Fine tuning PHI 2 with Azure Machine learning and upload to hugging face — Cricket IPL Dataset
4 min readApr 6, 2024
Introduction
- Let’s use Azure machine learning to fine tune the phi 2 model and upload to hugging face.
- Using open source dataset for public documentation
- Using PHI 2 model
- Then uploading to a my new repo
- Creating my own Cricket dataset from IPL data
Requirements
- Azure Account
- Azure Machine Learning Service
- Compute instance with GPU compute
- using Standard_NC48ads_A100_v4 (48 cores, 440 GB RAM, 128 GB disk)
- Model size is 6GB
- So we need enough memory to load the model and train
- Need hugging face token with write access.
- We can use read access key to download the model from hugging face
- TO upload to hugging face we need write access token
Steps
- First lets create the compute instance
- Use GPU SKU for model finetuning
- log into terminal and create conda environment
conda create -n finetune python=3.10 anaconda
ipython kernel install --user --name finetune --display-name "finetune"
- Now create a new notebook and select the kernel finetune
- Install necessary libraries
%pip install transformers
%pip install trl
%pip install datasets
%pip install protobuf
%pip install evaluate
%pip install peft
%pip install bitsandbytes
%pip install accelerate
%pip install sentencepiece
- Now code to fine tune
import os
import torch
from datasets import load_dataset
from transformers import (
AutoModelForCausalLM,
AutoTokenizer,
BitsAndBytesConfig,
TrainingArguments,
pipeline,
logging,
)
from peft import LoraConfig
from trl import SFTTrainer
- Setup the model information like name for input and output model
# Model from Hugging Face hub
base_model = "microsoft/phi-2"
# Fine-tuned model
new_model = "phi2cricketipl"
- Convert the JSONL to LLaMa 2 format.
- Will help fine tune both with phi 2 and LLama2.
- Load dataset.
from datasets import load_dataset
dataset = load_dataset('csv', data_files='llama2_crick_dataset.csv', split="train")

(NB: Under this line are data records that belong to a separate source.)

import Summits.HodgeConjecture.HodgeConjecture.Theses.SignSymmetricPowers
import Literature.AlgebraicGeometry.HodgeTheory.DiagonalKunnethComponentCasimir
import Literature.AlgebraicGeometry.HodgeTheory.BettiUniverseCupChainMatchings
import Literature.AlgebraicGeometry.HodgeTheory.OddHypersurfaceHodgeConjecture
import Literature.AlgebraicGeometry.Motives.FibrePowerSmoothProjective
import Literature.AlgebraicGeometry.Motives.HodgeTensor
import Literature.LinearAlgebra.Alternating.SymplecticInvolutionCentralizer
import Literature.RepresentationTheory.ClassicalInvariants.SymplecticTensorFFTBlockDiagonal

/-!
# K2-B stub A: Künneth insertions of matching tensors are algebraic (route `SignSymmetricPowers`, item stmt-HodgeConjecture-19717)

Discharges the registered stub `stub_matchingClassesAlgebraic` (statement `MatchingClassesAlgebraic`,
HOME/p3/k2line-v2-g19/sig_S_A.txt, skeleton `960d9c079ab3ffd4`, K2-B line `kunneth-tensor-fft` v2) of the
crux `PowersHodgeOfSignCommutators` of route `route-HodgeConjecture-SignSymmetricPowers`; landed
`--supports stmt-HodgeConjecture-19717` (it does not close the item). Sorry-free; conditional only on the
line's own binder, the Fulton pull-back fact `fulton1998_map_mem_algebraicClasses` (antecedent of the
registered signature).

## Statement

For a smooth sign-symmetric hypersurface threefold `X ⊂ ℙ⁴`, a morphism `σ : X ⟶ X`, a limit fan
`(Y, π)` of `k + 1` copies of `X`, a class `wdec ∈ H^{2q}(Y; ℚ)` with algebraic complexification and a
Künneth insertion `E : T^{r,0}H³(X) → H^{2p}(Y)` given on basis tensors by the left-nested cup chain
`wdec ∪ π_{u 0}^* b_{w 0} ∪ ⋯`, the image under `E` of every MATCHING TENSOR
`Σ_w (∏ₘ Θ_{τ m}[w(e⁻¹(0,m)), w(e⁻¹(1,m))]) · ⊗ᵢ b_{w i}` (`e` a pairing of the `r` slots, tags `τ`,
`Θ_ε = [½(1 ± σ^*)]_b · Q⁻¹`, `Q = (tr(bᵢ ∪ bⱼ))`) has algebraic complexification on `Y`.

## Proof

`E` is linear, so the image is the contraction `Σ_w (∏ Θ) · E(⊗ b_w)` of the cup chains, which the tree's
re-summation theorem `BettiUniverse.ofRatClass_sum_smul_cupChain_mem_algebraicClasses`
(`BettiUniverseCupChainMatchings`) reduces to the algebraicity of the two-slot insertions
`Σ_{i,i'} Θ_ε[i,i'] f^*bᵢ ∪ g^*b_{i'}` (`f, g : Y ⟶ X`). Absorbing the matrix `[½(1 ± σ^*)]_b` into the
first slot (`sum_toMatrix_mul_smul_eq`), these are `½((f,g)^*κ ± (f ≫ σ, g)^*κ)` for the Poincaré Casimir
`κ = Σ (Q⁻¹)ᵢⱼ pr₁^*bᵢ ∪ pr₂^*bⱼ` of `H³(X; ℚ)` on `X × X` (`sum_casimir_pull_eq`), whose complexification
is algebraic by `ofRatClass_casimir_mem_algebraicClasses` (`DiagonalKunnethComponentCasimir`: the middle
Künneth component of the diagonal; the hypersurface threefold has `H¹ = H⁵ = 0` and algebraic even
cohomology, `HypersurfaceCutOutByLefschetz`); pull-backs preserve algebraicity by the Fulton binder.

## References

* C. Voisin, *Hodge Theory and Complex Algebraic Geometry I* (2002), §11.3.3 (Künneth components of the
  diagonal); II (2003), Prop. 9.20–9.21. [cite: VoisinHodgeI2002] [cite: VoisinHodgeII2003]
* W. Fulton, *Intersection Theory* (1998), §19.2 Cor. 19.2 (b) (the binder). [cite: Fulton1998]
-/

noncomputable section

open Finset
open CategoryTheory CategoryTheory.Limits MonoidalCategory CartesianMonoidalCategory
open Literature.AlgebraicGeometry.Motives Literature.AlgebraicGeometry.HodgeTheory
open Literature.AlgebraicGeometry.HodgeTheory.BettiUniverse
open Literature.RepresentationTheory.ClassicalInvariants Literature.LinearAlgebra.Alternating

namespace Summit.HodgeConjecture.HodgeConjecture.Theorems.SignSymmetricPowersMatchingClassesAlgebraic

variable {X Y : SchemeOver ℂ}

/-! ### §1 Two-slot insertions: pull-backs of the Casimir, matrix absorption -/

/-- **Two-slot insertions are pull-backs of the exterior class**: for `f, g : Y ⟶ X` and coefficients `c`,
`Σ_{i,i'} cᵢᵢ' · f^*vᵢ ∪ g^*v'ᵢ' = (f, g)^*(Σ cᵢᵢ' · pr₁^*vᵢ ∪ pr₂^*v'ᵢ')` (naturality of the cup product,
`(f,g) ≫ pr₁ = f`, `(f,g) ≫ pr₂ = g`). [cite: VoisinHodgeII2003, proof of Prop. 9.20 (second display)] -/
theorem sum_smul_bettiCup_pull_eq_pull_lift {n m : ℕ} (h : n + n = m) {ι : Type*} [Fintype ι]
    (c : ι → ι → ℚ) (v v' : ι → bettiCohomology X n) (f g : Y ⟶ X) :
    ∑ i, ∑ i', c i i' • bettiCup h (pull f n (v i)) (pull g n (v' i')) =
      pull (lift f g) m (∑ i, ∑ i', c i i' • bettiCup h (pull (fst X X) n (v i)) (pull (snd X X) n (v' i'))) := by
  simp only [map_sum, map_smul]
  refine Finset.sum_congr rfl fun i _ ↦ Finset.sum_congr rfl fun i' _ ↦ ?_
  congr 1
  change _ = bettiCohomology.map (lift f g) m (bettiCup h _ _)
  rw [bettiCup_map]
  change _ = bettiCup h (pull (lift f g) n (pull (fst X X) n (v i))) (pull (lift f g) n (pull (snd X X) n (v' i')))
  rw [← LinearMap.comp_apply (f := pull (lift f g) n), ← pull_comp, lift_fst,
    ← LinearMap.comp_apply (f := pull (lift f g) n), ← pull_comp, lift_snd]

/-- **Absorbing the matrix of an endomorphism into the first slot**: for `φ ∈ End(V)` with matrix `[φ]_b`
and a bilinear `B₂`, `Σ_{i,i'} ([φ]_b · C)ᵢᵢ' · B₂(bᵢ, bᵢ') = Σ_{j,i'} Cⱼᵢ' · B₂(φ bⱼ, bᵢ')`
(`φ bⱼ = Σᵢ [φ]ᵢⱼ bᵢ`). [cite: GoodmanWallachGTM255, §5.3.2 (before Thm. 5.3.5)] -/
theorem sum_toMatrix_mul_smul_eq {V W : Type*} [AddCommGroup V] [Module ℚ V] [AddCommGroup W] [Module ℚ W]
    {ι : Type*} [Fintype ι] [DecidableEq ι] (b : Module.Basis ι ℚ V) (φ : V →ₗ[ℚ] V) (C : Matrix ι ι ℚ)
    (B₂ : V →ₗ[ℚ] V →ₗ[ℚ] W) :
    ∑ i, ∑ i', (LinearMap.toMatrix b b φ * C) i i' • B₂ (b i) (b i') =
      ∑ j, ∑ i', C j i' • B₂ (φ (b j)) (b i') := by
  have hφ : ∀ j, φ (b j) = ∑ i, LinearMap.toMatrix b b φ i j • b i := by
    intro j
    conv_lhs => rw [← b.sum_repr (φ (b j))]
    simp only [LinearMap.toMatrix_apply]
  -- both sides equal `Σ_{i,i',j} [φ]ᵢⱼ Cⱼᵢ' · B₂(bᵢ, bᵢ')`
  have hL : ∑ i, ∑ i', (LinearMap.toMatrix b b φ * C) i i' • B₂ (b i) (b i') =
      ∑ i, ∑ i', ∑ j, (LinearMap.toMatrix b b φ i j * C j i') • B₂ (b i) (b i') := by
    simp only [Matrix.mul_apply, Finset.sum_smul]
  have hR : ∑ j, ∑ i', C j i' • B₂ (φ (b j)) (b i') =
      ∑ j, ∑ i', ∑ i, (LinearMap.toMatrix b b φ i j * C j i') • B₂ (b i) (b i') := by
    refine Finset.sum_congr rfl fun j _ ↦ Finset.sum_congr rfl fun i' _ ↦ ?_
    rw [hφ, LinearMap.map_sum₂, Finset.smul_sum]
    refine Finset.sum_congr rfl fun i _ ↦ ?_
    rw [LinearMap.map_smul₂, smul_smul, mul_comm]
  rw [hL, hR, Finset.sum_comm]
  conv_rhs => rw [Finset.sum_comm]
  refine Finset.sum_congr rfl fun i' _ ↦ ?_
  rw [Finset.sum_comm]

/-! ### §2 The stub -/

/-- **`stub_matchingClassesAlgebraic`** (K2-B line `kunneth-tensor-fft` v2, registered signature verbatim):
granted Fulton's pull-back fact, the Künneth insertion `E t` of every matching tensor `t` of
`T^{r,0}H³(X; ℚ)` (pairing `e`, tags `τ`, Casimirs of the trace form twisted by `½(1 ± σ^*)`) has
algebraic complexification on the fibre power `Y` of the sign-symmetric hypersurface threefold `X`.
[cite: VoisinHodgeI2002, §11.3.3 Thm. 11.38 and Lemma 11.41] [cite: VoisinHodgeII2003, proof of Prop. 9.20 and Prop. 9.21 (i)]
[cite: Fulton1998, §19.2 Cor. 19.2 (b)] -/
theorem stub_matchingClassesAlgebraic :
    open Literature.AlgebraicGeometry.Motives Literature.AlgebraicGeometry.HodgeTheory Literature.AlgebraicGeometry.HodgeTheory.BettiUniverse CategoryTheory.Limits in Literature.AlgebraicGeometry.HodgeTheory.fulton1998_map_mem_algebraicClasses → ∀ ⦃d : ℕ⦄, Even d → 4 ≤ d → ∀ ⦃X : SchemeOver ℂ⦄ (hX : IsSmoothProjective 3 X), (∃ f : MvPolynomial (Fin 5) ℂ, f.IsHomogeneous d ∧ (∀ e : Fin 5 →₀ ℕ, ¬ Even (e 0 + e 1) → f.coeff e = 0) ∧ IsHypersurfaceCutOutBy 4 f X) → ∀ [Module.Finite ℚ (bettiCohomology X 3)] (σ : X ⟶ X) ⦃k : ℕ⦄ ⦃Y : SchemeOver ℂ⦄ (π : Fin (k + 1) → (Y ⟶ X)) (hlim : IsLimit (Fan.mk Y π)) (p q r : ℕ) (u : Fin r → Fin (k + 1)) (wdec : bettiCohomology Y (2 * q)), ofRatClass (ComplexPoints Y) (2 * q) wdec ∈ algebraicClasses Y q → ∀ (E : hodgeTensorSpace (bettiCohomology X 3) r 0 →ₗ[ℚ] bettiCohomology Y (2 * p)), (∀ w : Fin r → Fin (Module.finrank ℚ (bettiCohomology X 3)), (⟨2 * p, E ((PiTensorProduct.tprod ℚ fun i => (Module.finBasis ℚ (bettiCohomology X 3)) (w i)) ⊗ₜ[ℚ] (PiTensorProduct.tprod ℚ fun i : Fin 0 => (Fin.elim0 i : Module.Dual ℚ (bettiCohomology X 3))))⟩ : Σ n, bettiCohomology Y n) = List.foldl (fun (acc : Σ n, bettiCohomology Y n) (i : Fin r) => ⟨acc.1 + 3, cup Y acc.1 3 acc.2 (pull (π (u i)) 3 ((Module.finBasis ℚ (bettiCohomology X 3)) (w i)))⟩) ⟨2 * q, wdec⟩ (List.finRange r)) → ∀ (j : ℕ) (e : Fin r ≃ Fin 2 × Fin j) (τ : Fin j → Bool), ofRatClass (ComplexPoints Y) (2 * p) (E (∑ w : Fin r → Fin (Module.finrank ℚ (bettiCohomology X 3)), Literature.RepresentationTheory.ClassicalInvariants.taggedContraction (fun ε : Bool => LinearMap.toMatrix (Module.finBasis ℚ (bettiCohomology X 3)) (Module.finBasis ℚ (bettiCohomology X 3)) (Literature.LinearAlgebra.Alternating.halfProj (if ε then (pull σ 3) else -(pull σ 3))) * (Matrix.of fun i i' => ((cup X 3 3).compr₂ (tr hX (3 + 3))) ((Module.finBasis ℚ (bettiCohomology X 3)) i) ((Module.finBasis ℚ (bettiCohomology X 3)) i'))⁻¹) e τ w • ((PiTensorProduct.tprod ℚ fun i => (Module.finBasis ℚ (bettiCohomology X 3)) (w i)) ⊗ₜ[ℚ] (PiTensorProduct.tprod ℚ fun i : Fin 0 => (Fin.elim0 i : Module.Dual ℚ (bettiCohomology X 3)))))) ∈ algebraicClasses Y p := by
  intro hP d _hd _h4 X hX hf _inst σ k Y π hlim p q r u wdec hwdec E hE j e τ
  classical
  obtain ⟨f, hfd, -, hcut⟩ := hf
  have hf0 : f ≠ 0 := hX.ne_zero_of_isHypersurfaceCutOutBy hcut
  have hY : IsSmoothProjective (3 * (k + 1)) Y := isSmoothProjective_of_isLimit_fan hX π hlim
  have hXX : IsSmoothProjective (3 + 3) (X ⊗ X) := hX.tensor_holds hX
  have h2 : 3 + 3 = 2 * 3 := rfl
  set b := Module.finBasis ℚ (bettiCohomology X 3) with hb
  set Q : Matrix (Fin (Module.finrank ℚ (bettiCohomology X 3))) (Fin (Module.finrank ℚ (bettiCohomology X 3))) ℚ :=
    Matrix.of fun i i' ↦ ((cup X 3 3).compr₂ (tr hX (3 + 3))) (b i) (b i') with hQ
  -- the Poincaré Casimir of `H³(X; ℚ)` on `X × X` is algebraic
  have hκ : ofRatClass (ComplexPoints (X ⊗ X)) (2 * 3)
      (∑ i, ∑ i', Q⁻¹ i i' • bettiCup h2 (pull (fst X X) 3 (b i)) (pull (snd X X) 3 (b i'))) ∈
      algebraicClasses (X ⊗ X) 3 :=
    ofRatClass_casimir_mem_algebraicClasses hX
      (fun j hj hjn ↦ subsingleton_bettiCohomology_of_odd (n := 3) hX hfd hf0 hcut hj hjn)
      (fun a z _ ↦ by rw [algebraicClasses_eq_top_threefold hX hfd hf0 hcut a]; exact Submodule.mem_top) b h2
  -- its two-slot pull-backs are algebraic
  have hT : ∀ f' g' : Y ⟶ X, ofRatClass (ComplexPoints Y) (2 * 3)
      (∑ i, ∑ i', Q⁻¹ i i' • bettiCup h2 (pull f' 3 (b i)) (pull g' 3 (b i'))) ∈ algebraicClasses Y 3 := by
    intro f' g'
    rw [sum_smul_bettiCup_pull_eq_pull_lift h2]
    exact ofRatClass_pull_mem_algebraicClasses hP hXX hY (lift f' g') hκ
  -- the two-slot insertions of the tagged matrices are algebraic
  have hΘ : ∀ (mm : Fin j) (f' g' : Y ⟶ X), ofRatClass (ComplexPoints Y) (2 * 3)
      (∑ i, ∑ i', ((fun ε : Bool => LinearMap.toMatrix b b
          (halfProj (if ε then (pull σ 3) else -(pull σ 3))) * Q⁻¹) (τ mm)) i i' •
        bettiCup h2 (pull f' 3 (b i)) (pull g' 3 (b i'))) ∈ algebraicClasses Y 3 := by
    intro mm f' g'
    have habs := sum_toMatrix_mul_smul_eq b (halfProj (if τ mm then (pull σ 3) else -(pull σ 3))) Q⁻¹
      ((bettiCup h2).compl₁₂ (pull f' 3) (pull g' 3))
    simp only [LinearMap.compl₁₂_apply] at habs
    dsimp only
    rw [habs]
    have hsplit : ∀ jj, halfProj (if τ mm then (pull σ 3) else -(pull σ 3)) (b jj) =
        (2 : ℚ)⁻¹ • b jj + ((2 : ℚ)⁻¹ * (if τ mm then 1 else -1)) • pull (f := σ) 3 (b jj) := by
      intro jj
      rw [halfProj_apply]
      cases τ mm
      · simp only [Bool.false_eq_true, if_false, LinearMap.neg_apply, smul_add, smul_neg, mul_neg, mul_one,
          neg_smul]
      · simp only [if_true, smul_add, mul_one]
    have hcomp : ∀ jj, pull f' 3 (pull σ 3 (b jj)) = pull (f' ≫ σ) 3 (b jj) := by
      intro jj; rw [pull_comp]; rfl
    simp only [hsplit, map_add, map_smul, LinearMap.add_apply, LinearMap.smul_apply, smul_add, smul_smul,
      Finset.sum_add_distrib, hcomp]
    have hpull : ∀ (c : ℚ) (f'' : Y ⟶ X),
        ∑ x, ∑ x_1, (Q⁻¹ x x_1 * c) • bettiCup h2 (pull f'' 3 (b x)) (pull g' 3 (b x_1)) =
          c • ∑ x, ∑ x_1, Q⁻¹ x x_1 • bettiCup h2 (pull f'' 3 (b x)) (pull g' 3 (b x_1)) := by
      intro c f''
      rw [Finset.smul_sum]
      refine Finset.sum_congr rfl fun x _ ↦ ?_
      rw [Finset.smul_sum]
      refine Finset.sum_congr rfl fun x_1 _ ↦ ?_
      rw [smul_smul]
      congr 1
      exact mul_comm _ _
    rw [hpull, hpull]
    have hsm : ∀ (c : ℚ) (z : bettiCohomology Y (2 * 3)),
        ofRatClass (ComplexPoints Y) (2 * 3) (c • z) = (c : ℂ) • ofRatClass (ComplexPoints Y) (2 * 3) z :=
      fun c z ↦ Literature.AlgebraicGeometry.Motives.ofRatClass_smul _ _ c z
    rw [hsm, hsm]
    exact Submodule.add_mem _ (Submodule.smul_mem _ _ (hT f' g')) (Submodule.smul_mem _ _ (hT (f' ≫ σ) g'))
  -- the re-summation theorem
  rw [map_sum E]
  simp only [map_smul, taggedContraction_apply]
  exact ofRatClass_sum_smul_cupChain_mem_algebraicClasses hP hY h2 b π u q wdec hwdec p
    (fun w ↦ E ((PiTensorProduct.tprod ℚ fun i => b (w i)) ⊗ₜ[ℚ]
      (PiTensorProduct.tprod ℚ fun i : Fin 0 => (Fin.elim0 i : Module.Dual ℚ (bettiCohomology X 3)))))
    hE e (fun mm ↦ (fun ε : Bool => LinearMap.toMatrix b b (halfProj (if ε then (pull σ 3) else -(pull σ 3))) * Q⁻¹)
      (τ mm)) hΘ

end Summit.HodgeConjecture.HodgeConjecture.Theorems.SignSymmetricPowersMatchingClassesAlgebraic

end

- now login into hugging face
from huggingface_hub import notebook_login
notebook_login()
- Use the write token to read and upload the model
- Setup bits and bytes config
compute_dtype = getattr(torch, "float16")
quant_config = BitsAndBytesConfig(
load_in_4bit=True,
bnb_4bit_quant_type="nf4",
bnb_4bit_compute_dtype=compute_dtype,
bnb_4bit_use_double_quant=False,
)
- Setup the base model
model = AutoModelForCausalLM.from_pretrained(
base_model,
quantization_config=quant_config,
device_map={"": 0}
)
model.config.use_cache = False
model.config.pretraining_tp = 1
- get the tokenizer
tokenizer = AutoTokenizer.from_pretrained(base_model, trust_remote_code=True)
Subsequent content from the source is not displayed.